Дочь философа Шпета в фильме Елены Якович. Полная версия воспоминаний Марины Густавовны Шторх - стр. 19
Наш дом, между прочим, когда его Щусев построил, был одним из первых в Москве, где лифт ездил не только вверх, но и вниз. Еще даже в шестидесятые один новый жилец всем знакомым с гордостью говорил: «У меня лифт со спуском!» Правда, первые года два лифта не было, пешком ходили. Лифтовая клетка была кое-как забита досками. И вот кто-то, по-видимому несколько подвыпивши, возвращаясь от Качалова, провалился сквозь эти доски. Но, правда, всего-навсего на два этажа, слава богу, не покалечился. Но доски убрали, и после этого наконец стали делать лифт.
С этим лифтом было связано несколько забавных случаев.
Однажды мы с Качаловым столкнулись в дверях. Я, естественно, сторонюсь, пропускаю Василия Ивановича. А он делает такой галантный жест рукой: мол, проходите. Затем театрально стукнул себя по лбу: «Ах, я и забываю, что так стар стал, что имею право…» И прошел в лифт. Прошел и убил меня. Это он умел!
Гельцер – уй, какая сноровистая была! Как-то ехала она в лифте с одним молодым человеком, только что попавшим в наш дом. Он ее вежливо спрашивает: «Вам какой этаж нажать?» Она в ответ: «Я Гельцер!» Он еще раз: «Я спрашиваю, какой вам этаж?» Она снова: «Я Гельцер!» Он: «Вижу, что Гельцер, но на каком этаже вы все-таки живете?»
А другой раз, когда их всех объявили народными и выдали им первые ордена, Гельцер нацепила свой орден на шляпу. Ей сказали, что так нельзя. Она говорит: «Я не буду на груди носить, кто это носит на груди? Конечно, только на шляпе!»

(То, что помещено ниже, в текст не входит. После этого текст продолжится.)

import Summits.QuantumFields.YangMills.Theorems.BalabanLadderNTMirrorHankel
import Summits.QuantumFields.YangMills.Theorems.PencilRigidityCurvatureKernelBoundLogConvexExpDecay
import HarnessLib

/-!
# Crux `NT` (stmt-QuantumFields-19353): a mirror floor PROPAGATES outward — and caps any clustering rate

Helper file (`--supports stmt-QuantumFields-19353`) of the fleet lead prover of crux `NT` (unit `ym-spine-19353-p1`,
g10), hypothesis-free; sequel of `…NTMirrorHankelShift` / `…NTMirrorHankel`, which prove that on every odd torus
`(ℤ/(2S+1)ℤ)^d` (every compact `G`, continuous unitary `ρ`, `β ≥ 0`) the mirror sequence
`q(n) = Cov_T(F∘ϑ, F_n)` of a bounded real observable `F` of the slab `0 ≤ t ≤ T` is NON-NEGATIVE and LOG-CONVEX in
the time separation `n` while the translate stays in the non-negative half (`2T + n ≤ 2S`).  Here the consequences:

* §1 (pure real analysis, on top of the tree's discrete chord lemma `CurvatureKernel.LogConvex.le_chord`, p-landed by
  the `CurvatureKernelBound` line): `pow_le_pow_mul_pow_of_logConvex` — a non-negative sequence that is log-convex on the
  interior of `[0, U]` satisfies the cleared-denominator THREE-POINT inequality `E u ^ U ≤ E 0 ^ (U − u) · E U ^ u`
  (`u ≤ U`; no logarithm, no real power, zeros allowed); `floor_pow_le_of_logConvex` — hence a FLOOR `X ≤ E u` and a
  CEILING `E 0 ≤ Y` propagate the floor outward: `X ^ U ≤ Y ^ (U − u) · E U ^ u`.
* §2 (the mirror sequence): `mirrorSeq_zero_le_sq` (the trivial ceiling `q(0) ≤ K²` for `|F| ≤ K`),
  `mirrorSeq_pow_le` (three-point inequality for `q`), **`mirrorSeq_floor_propagates`**: a floor `X ≤ q(u)` at ONE
  separation `u` forces `X ^ U ≤ (K²) ^ (U − u) · q(U) ^ u` at EVERY larger separation `U` with `2T + U ≤ 2S` — the
  floor decays at most geometrically, with ratio `(X/K²)^{1/u}` per lattice unit;
* §3 (the cap): **`mul_le_log_of_floor_of_decay`** — if moreover `q(U) ≤ C·exp(−μ U)` at such a `U` (`C > 0`), then
  `μ · u ≤ log (K²/X) + (u/U) · log (C/K²)`.  Reading for the crux (no registry content): the seam's (MF) floor
  `X ≤ Cov_T(Ṽ_v∘Θ₀, Ṽ_v)`, for `v` supported at physical times `≥ δ`, is `X ≤ q(u)` with `u = 2δ/a(β)` for the smearing
  moved down to the mirror; `K = sup |Ṽ_v| ≍ ‖v‖₁ a(β)⁻⁴`; so a β-UNIFORM floor is compatible with exponential clustering
  of the mirror correlator at lattice rate `μ` only if `μ · 2δ/a ≤ log(K²/X) + o(1)`, i.e. the mass in the unit `a(β)`
  obeys `m_phys = μ/a ≤ (8 log(1/a(β)) + log(C_v/X))/(2δ)`: «in finer units the floors die by clustering», quantified
  — the floor currency tolerates a physical mass growing at most like `log(1/a(β)) ≍ β`, and a lattice mass `μ(β)` kills
  every floor at separations `u > log(K²/X)/μ(β)`.

Refs: J. Glimm, A. Jaffe, *Quantum Physics* (1987) §6.1 and E. Seiler, LNP 159 (1982) Ch. 2 (spectral/transfer-matrix
origin of log-convexity); the discrete chord lemma is the tree's (`PencilRigidityCurvatureKernelBoundLogConvexExpDecay`);
sibling statements in other currencies: `FiniteSusceptibilityWeakCoupling.MirrorLogConvex` (species /
`latticeConnectedCorr` letters, `d = 4`), `SoloBlind…OddTorusLogConvex` (slice observables).
-/

set_option autoImplicit false

noncomputable section

open MeasureTheory Finset
open Literature.MathematicalPhysics.QuantumFieldTheory
open Literature.MathematicalPhysics.QuantumFieldTheory.WilsonRP
open Literature.MathematicalPhysics.QuantumFieldTheory.WilsonOddRP
open Literature.MathematicalPhysics.QuantumFieldTheory.WilsonSiteRP
open Literature.MathematicalPhysics.QuantumFieldTheory.WilsonNegRP
open Summit.QuantumFields.YangMills.Theorems.CurvatureKernel.LogConvex (le_chord all_pos two_mul_log_le)

namespace Summit.QuantumFields.YangMills.Cruxes.NT.MirrorHankel

/-! ## §1 Real analysis: the three-point inequality and floor propagation for log-convex sequences -/

section Real

/-- **Three-point inequality, cleared denominators.**  A sequence that is non-negative on `[0, U]` and log-convex at
the interior points (`E v ^ 2 ≤ E (v−1) · E (v+1)` for `0 < v < U`) satisfies `E u ^ U ≤ E 0 ^ (U − u) · E U ^ u` for
every `u ≤ U` (if `E u = 0` this is trivial; otherwise every term is positive, `CurvatureKernel.LogConvex.all_pos`, and
it is the exponential of the chord inequality `U (log E u − log E 0) ≤ u (log E U − log E 0)` of
`CurvatureKernel.LogConvex.le_chord`). [folklore] -/
theorem pow_le_pow_mul_pow_of_logConvex (E : ℕ → ℝ) (U : ℕ) (hnn : ∀ v, v ≤ U → 0 ≤ E v)
    (hlc : ∀ v, 0 < v → v < U → E v ^ 2 ≤ E (v - 1) * E (v + 1)) {u : ℕ} (hu : u ≤ U) :
    E u ^ U ≤ E 0 ^ (U - u) * E U ^ u := by
  rcases Nat.eq_zero_or_pos u with rfl | hu0
  · simp
  rcases hu.eq_or_lt with rfl | huU
  · simp
  rcases (hnn u hu).eq_or_lt with h0 | hpos
  · rw [← h0, zero_pow (by omega)]
    exact mul_nonneg (pow_nonneg (hnn 0 (Nat.zero_le _)) _) (pow_nonneg (hnn U le_rfl) _)
  have hall := all_pos E U hnn hlc u hu0 huU hpos
  have hE0 := hall 0 (Nat.zero_le _)
  have hEU := hall U le_rfl
  have key := le_chord (fun v => Real.log (E v)) U
    (fun v hv0 hvU => two_mul_log_le E v (hall _ (by omega)) (hall _ hvU.le) (hall _ (by omega)) (hlc v hv0 hvU))
    u hu
  rw [← Real.log_le_log_iff (pow_pos hpos _) (mul_pos (pow_pos hE0 _) (pow_pos hEU _)), Real.log_mul
    (pow_pos hE0 _).ne' (pow_pos hEU _).ne', Real.log_pow, Real.log_pow, Real.log_pow, Nat.cast_sub hu]
  linarith

/-- **A floor propagates outward through a log-convex sequence.**  With `E` as above, a floor `X ≤ E u` (`0 ≤ X`) at
some `u ≤ U` and a ceiling `E 0 ≤ Y` at the origin give `X ^ U ≤ Y ^ (U − u) · E U ^ u`: the value at the far point
`U` is at least `X · (X/Y)^{(U−u)/u}`. [folklore] -/
theorem floor_pow_le_of_logConvex (E : ℕ → ℝ) (U : ℕ) (hnn : ∀ v, v ≤ U → 0 ≤ E v)
    (hlc : ∀ v, 0 < v → v < U → E v ^ 2 ≤ E (v - 1) * E (v + 1)) {u : ℕ} (hu : u ≤ U) {X Y : ℝ} (hX : 0 ≤ X)
    (hfloor : X ≤ E u) (hceil : E 0 ≤ Y) :
    X ^ U ≤ Y ^ (U - u) * E U ^ u := by
  have h := pow_le_pow_mul_pow_of_logConvex E U hnn hlc hu
  calc X ^ U ≤ E u ^ U := pow_le_pow_left₀ hX hfloor U
    _ ≤ E 0 ^ (U - u) * E U ^ u := h
    _ ≤ Y ^ (U - u) * E U ^ u :=
        mul_le_mul_of_nonneg_right (pow_le_pow_left₀ (hnn 0 (Nat.zero_le _)) hceil _) (pow_nonneg (hnn U le_rfl) _)

/-- **The cap a floor puts on a geometric decay rate.**  If `0 < X ≤ E u` (`u ≤ U`), `E 0 ≤ Y` with `0 < Y`, and at the
far point `E U ≤ C · exp (−μ U)` with `C > 0`, then `μ · u · U ≤ U · log (Y/X) + u · log (C/Y)`, i.e.
`μ u ≤ log (Y/X) + (u/U) log (C/Y)`. [folklore] -/
theorem mul_mul_le_of_floor_of_decay (E : ℕ → ℝ) (U : ℕ) (hnn : ∀ v, v ≤ U → 0 ≤ E v)
    (hlc : ∀ v, 0 < v → v < U → E v ^ 2 ≤ E (v - 1) * E (v + 1)) {u : ℕ} (hu : u ≤ U) {X Y C μ : ℝ}
    (hX : 0 < X) (hfloor : X ≤ E u) (hY : 0 < Y) (hceil : E 0 ≤ Y) (hC : 0 < C)
    (hdecay : E U ≤ C * Real.exp (-(μ * U))) :
    μ * u * U ≤ U * Real.log (Y / X) + u * Real.log (C / Y) := by
  have h1 := floor_pow_le_of_logConvex E U hnn hlc hu hX.le hfloor hceil
  have h2 : E U ^ u ≤ (C * Real.exp (-(μ * U))) ^ u := pow_le_pow_left₀ (hnn U le_rfl) hdecay u
  have h3 : X ^ U ≤ Y ^ (U - u) * (C * Real.exp (-(μ * U))) ^ u :=
    h1.trans (mul_le_mul_of_nonneg_left h2 (pow_nonneg hY.le _))
  have hCe : 0 < C * Real.exp (-(μ * U)) := mul_pos hC (Real.exp_pos _)
  have h4 := Real.log_le_log (pow_pos hX _) h3
  rw [Real.log_mul (pow_pos hY _).ne' (pow_pos hCe _).ne', Real.log_pow, Real.log_pow, Real.log_pow,
    Real.log_mul hC.ne' (Real.exp_pos _).ne', Real.log_exp, Nat.cast_sub hu] at h4
  rw [Real.log_div hY.ne' hX.ne', Real.log_div hC.ne' hY.ne']
  nlinarith [h4]

end Real

/-! ## §2 The mirror sequence: trivial ceiling at the origin, three-point inequality, floor propagation -/

section Torus

variable {d L N : ℕ} [NeZero d] [NeZero L]
variable {G : Type*} [Group G] [TopologicalSpace G] [IsTopologicalGroup G] [CompactSpace G]
  [MeasurableSpace G] [BorelSpace G] (ρ : G →* Matrix (Fin N) (Fin N) ℂ)

/-- **The trivial ceiling at the origin**: `q(0) = ∫ (F∘ϑ)·F − (∫F)² ≤ K²` for `|F| ≤ K`. [folklore] -/
theorem mirrorSeq_zero_le_sq (hρ : Continuous ρ) (β : ℝ) {F : GaugeConfig d L G → ℝ} (hFm : Measurable F) {K : ℝ}
    (hK : ∀ U, |F U| ≤ K) : mirrorSeq ρ β F 0 ≤ K ^ 2 := by
  haveI := isProbabilityMeasure_wilsonMeasure (d := d) (L := L) ρ hρ β
  rw [mirrorSeq_eq, timeShift_zero]
  have hϑm : Measurable (GaugeConfig.negReflect : GaugeConfig d L G → GaugeConfig d L G) := measurable_negReflect
  have hbd : ∀ U : GaugeConfig d L G, F U.negReflect * F U ≤ K ^ 2 := fun U => by
    have h := abs_mul (F U.negReflect) (F U) ▸ (mul_le_mul (hK U.negReflect) (hK U) (abs_nonneg _)
      ((abs_nonneg _).trans (hK U.negReflect)))
    rw [sq]
    exact (le_abs_self _).trans h
  have hint : Integrable (fun U => F U.negReflect * F U) (wilsonMeasure ρ β) :=
    Reflection.integrable_wilson_of_bdd ρ hρ β ((hFm.comp hϑm).mul hFm)
      ⟨K * K, fun U => by
        rw [abs_mul]
        exact mul_le_mul (hK U.negReflect) (hK U) (abs_nonneg _) ((abs_nonneg _).trans (hK U.negReflect))⟩
  have h1 : ∫ U, F U.negReflect * F U ∂(wilsonMeasure ρ β) ≤ ∫ _U, K ^ 2 ∂(wilsonMeasure ρ β) :=
    integral_mono hint (integrable_const _) hbd
  rw [integral_const, smul_eq_mul, probReal_univ, one_mul] at h1
  nlinarith [sq_nonneg (∫ U, F U ∂(wilsonMeasure ρ β))]

/-- **Three-point inequality for the mirror sequence** (side `2S+1`, `S ≥ 1`, `β ≥ 0`, `F` a bounded measurable real
observable of the slab `0 ≤ t ≤ T`): `q(u) ^ U ≤ q(0) ^ (U − u) · q(U) ^ u` for `u ≤ U` and `2T + U ≤ 2S`.
[cite: GlimmJaffe1987, §6.1] -/
theorem mirrorSeq_pow_le {S : ℕ} (hL : L = 2 * S + 1) (hS : 1 ≤ S) (hρ : Continuous ρ) {β : ℝ} (hβ : 0 ≤ β)
    {F : GaugeConfig d L G → ℝ} (hFm : Measurable F) (hFb : ∃ K : ℝ, ∀ U, |F U| ≤ K) {T : ℕ}
    (hFdep : DependsOn F (slab (d := d) (L := L) 0 T)) {u U : ℕ} (hu : u ≤ U) (hU : 2 * T + U ≤ 2 * S) :
    mirrorSeq ρ β F u ^ U ≤ mirrorSeq ρ β F 0 ^ (U - u) * mirrorSeq ρ β F U ^ u :=
  pow_le_pow_mul_pow_of_logConvex (mirrorSeq ρ β F) U
    (fun v hv => mirrorSeq_nonneg ρ hL hS hρ hβ hFm hFb hFdep (by omega))
    (fun v hv0 hvU => by
      have h := mirrorSeq_logConvex ρ hL hS hρ hβ hFm hFb hFdep (n := v - 1) (by omega)
      rwa [show v - 1 + 1 = v by omega, show v - 1 + 2 = v + 1 by omega] at h)
    hu

/-- **A mirror floor propagates outward.**  If `X ≤ q(u)` (`0 ≤ X`) at one separation `u ≤ U` with `2T + U ≤ 2S`, and
`|F| ≤ K`, then `X ^ U ≤ (K²) ^ (U − u) · q(U) ^ u`: the mirror floor at separation `U` is at least
`X · (X/K²)^{(U−u)/u}`. [cite: GlimmJaffe1987, §6.1] -/
theorem mirrorSeq_floor_propagates {S : ℕ} (hL : L = 2 * S + 1) (hS : 1 ≤ S) (hρ : Continuous ρ) {β : ℝ}
    (hβ : 0 ≤ β) {F : GaugeConfig d L G → ℝ} (hFm : Measurable F) {K : ℝ} (hK : ∀ U, |F U| ≤ K) {T : ℕ}
    (hFdep : DependsOn F (slab (d := d) (L := L) 0 T)) {u U : ℕ} (hu : u ≤ U) (hU : 2 * T + U ≤ 2 * S) {X : ℝ}
    (hX : 0 ≤ X) (hfloor : X ≤ mirrorSeq ρ β F u) :
    X ^ U ≤ (K ^ 2) ^ (U - u) * mirrorSeq ρ β F U ^ u :=
  floor_pow_le_of_logConvex (mirrorSeq ρ β F) U
    (fun v hv => mirrorSeq_nonneg ρ hL hS hρ hβ hFm ⟨K, hK⟩ hFdep (by omega))
    (fun v hv0 hvU => by
      have h := mirrorSeq_logConvex ρ hL hS hρ hβ hFm ⟨K, hK⟩ hFdep (n := v - 1) (by omega)
      rwa [show v - 1 + 1 = v by omega, show v - 1 + 2 = v + 1 by omega] at h)
    hu hX hfloor (mirrorSeq_zero_le_sq ρ hρ β hFm hK)

/-! ## §3 The cap a mirror floor puts on a clustering rate -/

/-- **A mirror floor caps any clustering rate.**  If `0 < X ≤ q(u)` at one separation `u ≤ U` (`2T + U ≤ 2S`,
`|F| ≤ K`, `0 < K`) and the mirror correlator CLUSTERS at the far separation, `q(U) ≤ C · exp(−μ U)` (`C > 0`), then
`μ · u · U ≤ U · log (K²/X) + u · log (C/K²)`, i.e. `μ · u ≤ log (K²/X) + (u/U) · log (C/K²)`: uniformly in the torus,
a floor of size `X` at separation `u` tolerates a lattice mass `μ ≲ log(K²/X)/u` only. [cite: GlimmJaffe1987, §6.1] -/
theorem mul_mul_le_log_of_mirrorFloor_of_decay {S : ℕ} (hL : L = 2 * S + 1) (hS : 1 ≤ S) (hρ : Continuous ρ)
    {β : ℝ} (hβ : 0 ≤ β) {F : GaugeConfig d L G → ℝ} (hFm : Measurable F) {K : ℝ} (hKpos : 0 < K)
    (hK : ∀ U, |F U| ≤ K) {T : ℕ} (hFdep : DependsOn F (slab (d := d) (L := L) 0 T)) {u U : ℕ} (hu : u ≤ U)
    (hU : 2 * T + U ≤ 2 * S) {X C μ : ℝ} (hX : 0 < X) (hfloor : X ≤ mirrorSeq ρ β F u) (hC : 0 < C)
    (hdecay : mirrorSeq ρ β F U ≤ C * Real.exp (-(μ * U))) :
    μ * u * U ≤ U * Real.log (K ^ 2 / X) + u * Real.log (C / K ^ 2) :=
  mul_mul_le_of_floor_of_decay (mirrorSeq ρ β F) U
    (fun v hv => mirrorSeq_nonneg ρ hL hS hρ hβ hFm ⟨K, hK⟩ hFdep (by omega))
    (fun v hv0 hvU => by
      have h := mirrorSeq_logConvex ρ hL hS hρ hβ hFm ⟨K, hK⟩ hFdep (n := v - 1) (by omega)
      rwa [show v - 1 + 1 = v by omega, show v - 1 + 2 = v + 1 by omega] at h)
    hu hX hfloor (pow_pos hKpos 2) (mirrorSeq_zero_le_sq ρ hρ β hFm hK) hC hdecay

end Torus

end Summit.QuantumFields.YangMills.Cruxes.NT.MirrorHankel

end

У нас в Брюсовском было очень уютно. Мы праздновали и Пасху, и Рождество, и Новый год встречали. Я помню свои детские ощущения Пасхи, очень счастливые. У мамы было две или три деревянные формы пасочные, пеклось много-много куличей, чтобы на всю Пасху хватило, и крашеные яйца… Ну, если были годы, когда можно купить. Но хоть немножко, но всегда. Это сохранилось на всю жизнь. В 1942 году я сделала крошечного размера пасочку, малюсенький куличик и одно яичко покрасила. Нас было шесть человек: я с мужем, трое детей и мама. Разрезали на шесть таких долечек это яичко. Соответственно, был разрезан куличик на шесть долек, на шесть долек намазана тоненьким слоем пасха. И мы считали, что утром в первый день Пасхи разговелись. Хотя мы во время войны, конечно, специально не постились. Тогда пост выходил волей-неволей, у всех был пост…
Но все-таки главным детским праздником было Рождество, которое начиналось для нас накануне, в сочельник, 6 января. Всегда у нас была большая елка до потолка. Я помню, как ее приносили в дом, подпиливали и ставили «в табуретку». Из кухни бралась табуретка, переворачивалась сиденьем книзу, и за ее ножки толстыми веревками привязывалась елка. Я даже помню еще старые елочные базары на Долгоруковской: дровяной такой склад, где продавался уголь в рогожках, потому что все тогда еще ставили самовары. И там же под Новый год продавались елки. В начале 20-х годов у многих наших знакомых они были, но потом, в конце 20-х, елка уже была советской властью запрещена, закрыта и у большинства кончилась, а у нас продолжалась всю жизнь. Не было года, чтобы мы не поставили. Хотя продажа была строго запрещена, все-таки можно было из-под полы купить небольшую елочку где-нибудь возле вокзала. А у нас к тому же был папин ученик и друг Андрей Александрович Губер, который, кстати, после войны стал главным хранителем музея имени Пушкина и передавал в ГДР Дрезденскую галерею. Тогда он жил в проезде Соломенной Сторожки, это где-то возле Петровско-Разумовской, сейчас почти центр, а в моем детстве было границей Москвы. И вот этот Андрей Александрович привозил к нам в Брюсовский небольшую елочку… в чемодане. Потому что в мешке уже нельзя было, за это штрафовали и отбирали.